NEW ORLEANS, LA / ACCESSWIRE / August 15, 2020 / Frank Song recently introduced his thesis in dominating decorous, high-profit markets with unsophisticated competitors. Over the course of his executive career, Frank Song has become an expert at finding little-known, decorous, unsophisticated markets and building successful businesses in each. The most impressive part of his success is that he built his empire without any outside investment. Every dollar invested in his businesses is his own money - he has never taken a dollar in loans, venture debt, or investment to build his success.
Frank summarized his life experience as, "Theory, concepts, and pontification doesn't feed you, only being cunning, clever and making correct decisions. My business training was very simple. If you make good decisions, you eat today. You make wrong ones, you don't eat."
Start of his career
When he was just 16 years old, Frank was doing everything he could just to survive. He spent part of his teen years sleeping in a 24/7 Wal-Mart, borrowing clothes from friends, and engaging in random hustles.
Frank had always been an exceptionally hard worker with relentless focus but dreaming big meant looking past his working, middle-class town. That is why the allure of investment banking and venture capital caught his attention. Venture capital is one of the most competitive industries in the world - his standard competitor had an Ivy League degree, top grades, graduated with honors, and had investment banking experience.
He landed his first job out of university at Stifel Nicholas Weisel, a top 50 investment bank. Within two years, was ranked as a top bucket analyst, and completed over $500 million in mergers and acquisitions, initial public offerings and leveraged buyouts, and was offered a contract extension.

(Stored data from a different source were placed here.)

import Summits.ValiantsHypothesis.ValiantsHypothesis.Theorems.GrenetZeonDualUnipotentThreeHalvesSlowCoreLedger

/-!
# `GrenetZeon.DualUnipotentThreeHalves` (stmt-ValiantsHypothesis-24318), line `slow_core`, stub (c) `SlowCore.LongMassSlowLawInv`:
# TRANSPOSE SYMMETRY of whole-pencil ledgers and of the (c)-price

The (c)-certificate currency (`SlowCore.Ledger`, `SlowCore.RelCert`) is invariant under TRANSPOSING the pencil: along every line,
`(Nᵀ(x + s v))^p = ((N(x + s v))^p)ᵀ`, so the window degrees of `Nᵀ` are those of `N` with the entry indices swapped.  Hence
★ `ledger_top_transpose`, ★★ `relCert_transpose` / `relCert_transpose_iff` (same direction space `K`, same order `k`, same price), together with
the bookkeeping `isAffine_transpose`, `transpose_pow_eq_zero` (nilpotency) — so every census ROW of (c) (a priced class of pencils) and every
violator CANDIDATE is closed under `N ↦ Nᵀ` by name (e.g. the lower-hook gauge family and its upper twin), complementing the conjugation transport
✓ `SlowCore.ledger_top_of_conj` and the value-space invariance ✓ `LongMassHomogenise.relCert_iff_of_valueSpace_eq`.

Honest framing.  A symmetry / bookkeeping lemma (`--supports stmt-ValiantsHypothesis-24318`), NOT progress on (c): (c)
`SlowCore.LongMassSlowLawInv`, S3, the crux 24318, 8062 and `VP ≠ VNP` remain OPEN / NOT proved.  No sorry, no definitions, no named facts.
-/

-- single-conjunct layout: Sub = Summit, duplicated namespace component intended (the name is mandated)
set_option linter.dupNamespace false
set_option autoImplicit false

noncomputable section

namespace Summit.ValiantsHypothesis.ValiantsHypothesis.Theorems.GrenetZeon.LongMassHomogenise

open MvPolynomial Matrix
open scoped BigOperators
open Summit.ValiantsHypothesis.ValiantsHypothesis.Cruxes.TwoDimCoefficients.DimTwoCases (AffMat IsAffine)
open Summit.ValiantsHypothesis.ValiantsHypothesis.Theorems.GrenetZeon.RadicalSplit (lineSubst)
open Summit.ValiantsHypothesis.ValiantsHypothesis.Theorems.GrenetZeon.SlowCore

variable {n b : ℕ}

/-- The transpose of an affine pencil is affine. -/
theorem isAffine_transpose (N : AffMat n b) (hN : IsAffine N) : IsAffine N.transpose :=
  fun i j => hN j i

/-- The transpose of a nilpotent pencil is nilpotent. -/
theorem transpose_pow_eq_zero (N : AffMat n b) {H : ℕ} (hnil : N ^ H = 0) : N.transpose ^ H = 0 := by
  rw [← Matrix.transpose_pow, hnil, Matrix.transpose_zero]

/-- Along every line, the powers of the transposed pencil are the transposes of the powers. -/
theorem transpose_map_lineSubst_pow (N : AffMat n b) (x v : Fin n × Fin n → ℂ) (p : ℕ) :
    (N.transpose.map (lineSubst x v)) ^ p = ((N.map (lineSubst x v)) ^ p).transpose := by
  rw [Matrix.transpose_map, Matrix.transpose_pow]

/-- ★ **TRANSPOSE SYMMETRY OF WHOLE-PENCIL LEDGERS**: same direction space, same order. -/
theorem ledger_top_transpose (N : AffMat n b) {K : Submodule ℂ (Fin n × Fin n → ℂ)} {k : ℕ}
    (h : Ledger n b N (fun _ => True) K k) : Ledger n b N.transpose (fun _ => True) K k := by
  intro x v hv p hp i j _ _
  rw [transpose_map_lineSubst_pow, Matrix.transpose_apply]
  exact h x v hv p hp j i trivial trivial

/-- ★★ **TRANSPOSE SYMMETRY OF THE (c)-PRICE.** -/
theorem relCert_transpose (N : AffMat n b) {P : ℕ} (h : RelCert n b N P) : RelCert n b N.transpose P := by
  obtain ⟨K, k, hK, hprice⟩ := h
  exact ⟨K, k, ledger_top_transpose N hK, hprice⟩

/-- ★★ The (c)-price of `Nᵀ` is the (c)-price of `N`. -/
theorem relCert_transpose_iff (N : AffMat n b) (P : ℕ) : RelCert n b N.transpose P ↔ RelCert n b N P := by
  refine ⟨fun h => ?_, relCert_transpose N⟩
  have := relCert_transpose N.transpose h
  rwa [Matrix.transpose_transpose] at this

end Summit.ValiantsHypothesis.ValiantsHypothesis.Theorems.GrenetZeon.LongMassHomogenise

end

After a grueling 10-month interview process against hundreds of other qualified candidates, he landed an offer at Accel-KKR, one of the top-performing private equity funds, where he helped manage the $2.4 billion dollar fund and focused on buying out $20 to $500 million technology companies.

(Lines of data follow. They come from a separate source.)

/-
Copyright: harness tree, Literature layer (sorry-free). b2b-lace enum1-g51 (ENUMERATION SHARD A gen 51),
node KU-SEP-SEED-K1: composition of the twisted SEEDCERT soundness theorem with the row truncation.
-/
import Literature.Probability.FitznerVanDerHofstad2017.SrwTwistSeedCertSound
import Literature.Probability.FitznerVanDerHofstad2017.SrwTwistTruncationSeeds
import HarnessLib

/-!
# Twisted SEEDCERT: the certified bracket of the twisted axis seed

Composition of `TwCert.soundT` (`SrwTwistSeedCertSound`: a passing certificate brackets the literal
finite-row object `R_{n+1} = (n!)⁻¹ (∫_0^∞ τ^n e^{-τ} Re (Σ_{j≤J} ε_j I_{jm}(τ/D) c_j)^D dτ)/(2π)^D`,
`c_j = 2π i^j Q_j/qden`) with the row-truncation / coefficient-rounding estimate
`abs_srwTwist_sub_rowObj_le` (`SrwTwistTruncationSeeds`: `|Tw_{n+1}(m e_i; β) - R_{n+1}| ≤ E`, `E` an explicit
nonnegative combination of plain seeds and Bessel tails): for every certificate `c` with `c.checkT D = true`,
every `n ≤ 3` with `2(n+1)+1 ≤ D`, every axis `i`, every twist parameter `β` and every ball parameter `M ≤ m`,

  `lo (n+1) - E ≤ srwTwist D (n+1) 1 (m e_i) β ≤ hi (n+1) + E`,   `E = TwCert.truncErrT c D n β M`.

Generic in the dimension; number-free; no instance in this module.
[cite: FitznerVanDerHofstad2016NoBLE, §5.1.1 (5.2)–(5.5) pp. 1089–1090]
-/

set_option Elab.async false

namespace Literature.Probability.FitznerVanDerHofstad2017.SeedCert

open Real MeasureTheory Set Finset
open Literature.Probability.LatticeModels (besselI)
open Literature.Analysis.FunctionSpaces (besselJ)
open scoped Nat

namespace TwCert

variable (c : TwCert) (D : ℕ)

/-- The row-truncation + coefficient-rounding error of `abs_srwTwist_sub_rowObj_le` for the certificate's
row (`J = c.J`, `m = c.m`, `c' = c.cT`) at twist parameter `β`, seed index `n+1` and ball parameter `M`:
`Σ_{k<D} C(D,k+1) (2δ_J(β/D))^{k+1} I_{n+1,0}((J+1)M·(e_0+…+e_k)) + ((α'+η)^D - α'^D)/(2π)^D · I_{n+1,0}(0)`,
`δ_J(y) = Σ_{l≥0} |J_{l+J+1}(y)|`, `α' = Σ_j ε_j ‖c_j‖`, `η = Σ_j ε_j ‖2π i^j J_j(β/D) - c_j‖`.
[cite: FitznerVanDerHofstad2016NoBLE, §5.1.1 (5.2)–(5.5) pp. 1089–1090] -/
noncomputable def truncErrT (n : ℕ) (β : ℝ) (M : ℕ) : ℝ :=
  (∑ k ∈ Finset.range D, (D.choose (k + 1) : ℝ)
      * (2 * ∑' l : ℕ, |besselJ (l + c.J + 1) (β / D)|) ^ (k + 1)
      * srwI D (n + 1) 0
          (fun μ : Fin D => if (μ : ℕ) < k + 1 then ((((c.J + 1) * M : ℕ)) : ℤ) else 0))
    + (((∑ j ∈ Finset.range (c.J + 1), (if j = 0 then (1 : ℝ) else 2) * ‖c.cT j‖)
        + ∑ j ∈ Finset.range (c.J + 1), (if j = 0 then (1 : ℝ) else 2)
            * ‖2 * π * Complex.I ^ j * (besselJ j (β / D) : ℂ) - c.cT j‖) ^ D
      - (∑ j ∈ Finset.range (c.J + 1), (if j = 0 then (1 : ℝ) else 2) * ‖c.cT j‖) ^ D) / (2 * π) ^ D
    * srwI D (n + 1) 0 (fun _ : Fin D => 0)

/-- **Certified two-sided bracket of the twisted axis seed.** If the Boolean certificate check
`c.checkT D` passes, then for every `n ≤ 3` with `2(n+1)+1 ≤ D`, every axis `i : Fin D`, every `β : ℝ` and
every `M ≤ c.m`:
`lo (n+1) - truncErrT ≤ srwTwist D (n+1) 1 (c.m · e_i) β ≤ hi (n+1) + truncErrT`
(`TwCert.soundT` composed with `abs_srwTwist_sub_rowObj_le` at `c' = c.cT`, `m = c.m`, `J = c.J`).
[cite: FitznerVanDerHofstad2016NoBLE, §5.1.1 (5.2)–(5.5) pp. 1089–1090] -/
theorem srwTwist_mem_of_checkT (h : c.checkT D = true) (n : ℕ) (hn : n ≤ 3)
    (hd : 2 * (n + 1) + 1 ≤ D) (i : Fin D) (β : ℝ) (M : ℕ) (hM : M ≤ c.m) :
    ((c.lo (n + 1) : ℚ) : ℝ) - c.truncErrT D n β M
        ≤ srwTwist D (n + 1) (fun _ => 1) (Pi.single i (c.m : ℤ)) β ∧
    srwTwist D (n + 1) (fun _ => 1) (Pi.single i (c.m : ℤ)) β
        ≤ ((c.hi (n + 1) : ℚ) : ℝ) + c.truncErrT D n β M := by
  obtain ⟨h1, -, -, -⟩ := c.checkT_spec D h
  have hp := c.paramsT_of_paramsOKT D h1
  have hm : ((c.m : ℕ) : ℤ) ≠ 0 := by exact_mod_cast hp.m_pos.ne'
  have hM' : M ≤ ((c.m : ℕ) : ℤ).natAbs := by simpa using hM
  have hs := c.soundT D h (n + 1) (by omega) (by omega)
  simp only [Nat.add_sub_cancel] at hs
  have ht := abs_srwTwist_sub_rowObj_le (d := D) n hd i hm β c.J M hM' c.cT
  rw [abs_sub_le_iff] at ht
  obtain ⟨ht1, ht2⟩ := ht
  obtain ⟨hs1, hs2⟩ := hs
  simp only [truncErrT]
  constructor <;> linarith

/-- The four-conjunct form of `srwTwist_mem_of_checkT` (the shape a kernel-decided instance supplies).
[cite: FitznerVanDerHofstad2016NoBLE, §5.1.1 (5.2)–(5.5) pp. 1089–1090] -/
theorem srwTwist_mem_of_parts (h1 : c.paramsOKT D = true) (h2 : c.finalCheckT D = true)
    (h3 : c.poissonCheckT D = true) (h4 : c.tailCheckT D = true) (n : ℕ) (hn : n ≤ 3)
    (hd : 2 * (n + 1) + 1 ≤ D) (i : Fin D) (β : ℝ) (M : ℕ) (hM : M ≤ c.m) :
    ((c.lo (n + 1) : ℚ) : ℝ) - c.truncErrT D n β M
        ≤ srwTwist D (n + 1) (fun _ => 1) (Pi.single i (c.m : ℤ)) β ∧
    srwTwist D (n + 1) (fun _ => 1) (Pi.single i (c.m : ℤ)) β
        ≤ ((c.hi (n + 1) : ℚ) : ℝ) + c.truncErrT D n β M :=
  c.srwTwist_mem_of_checkT D (c.checkT_intro D h1 h2 h3 h4) n hn hd i β M hM

/-- `truncErrT` is nonnegative (so the bracket is never vacuous by sign).
[cite: FitznerVanDerHofstad2016NoBLE, §5.1.1 (5.2)–(5.5) pp. 1089–1090] -/
theorem truncErrT_nonneg (h : c.checkT D = true) (n : ℕ)
    (hd : 2 * (n + 1) + 1 ≤ D) (i : Fin D) (β : ℝ) (M : ℕ) (hM : M ≤ c.m) :
    0 ≤ c.truncErrT D n β M := by
  obtain ⟨h1, -, -, -⟩ := c.checkT_spec D h
  have hp := c.paramsT_of_paramsOKT D h1
  have hm : ((c.m : ℕ) : ℤ) ≠ 0 := by exact_mod_cast hp.m_pos.ne'
  have hM' : M ≤ ((c.m : ℕ) : ℤ).natAbs := by simpa using hM
  have ht := abs_srwTwist_sub_rowObj_le (d := D) n hd i hm β c.J M hM' c.cT
  have := (abs_nonneg _).trans ht
  simpa only [truncErrT] using this

end TwCert

end Literature.Probability.FitznerVanDerHofstad2017.SeedCert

At Accel-KKR, he was given a serious responsibility that is rarely entrusted to any 24 years old, which was to build relationships with founders, CEO's, directors, and owners of these $20 to $500 million businesses to buy their companies.
Soon tragedy struck and he was left in the position to choose career or family. He chose family. "The people at Accel-KKR are amazing. They understood the importance of family, and when I explained to them the situation, they asked if I instead wanted a six-month vacation so I could help my family. I politely declined as I knew it wouldn't be fair to them or my sister since she was about sixteen years old at the time, and I was going to be her caregiver to at least eighteen."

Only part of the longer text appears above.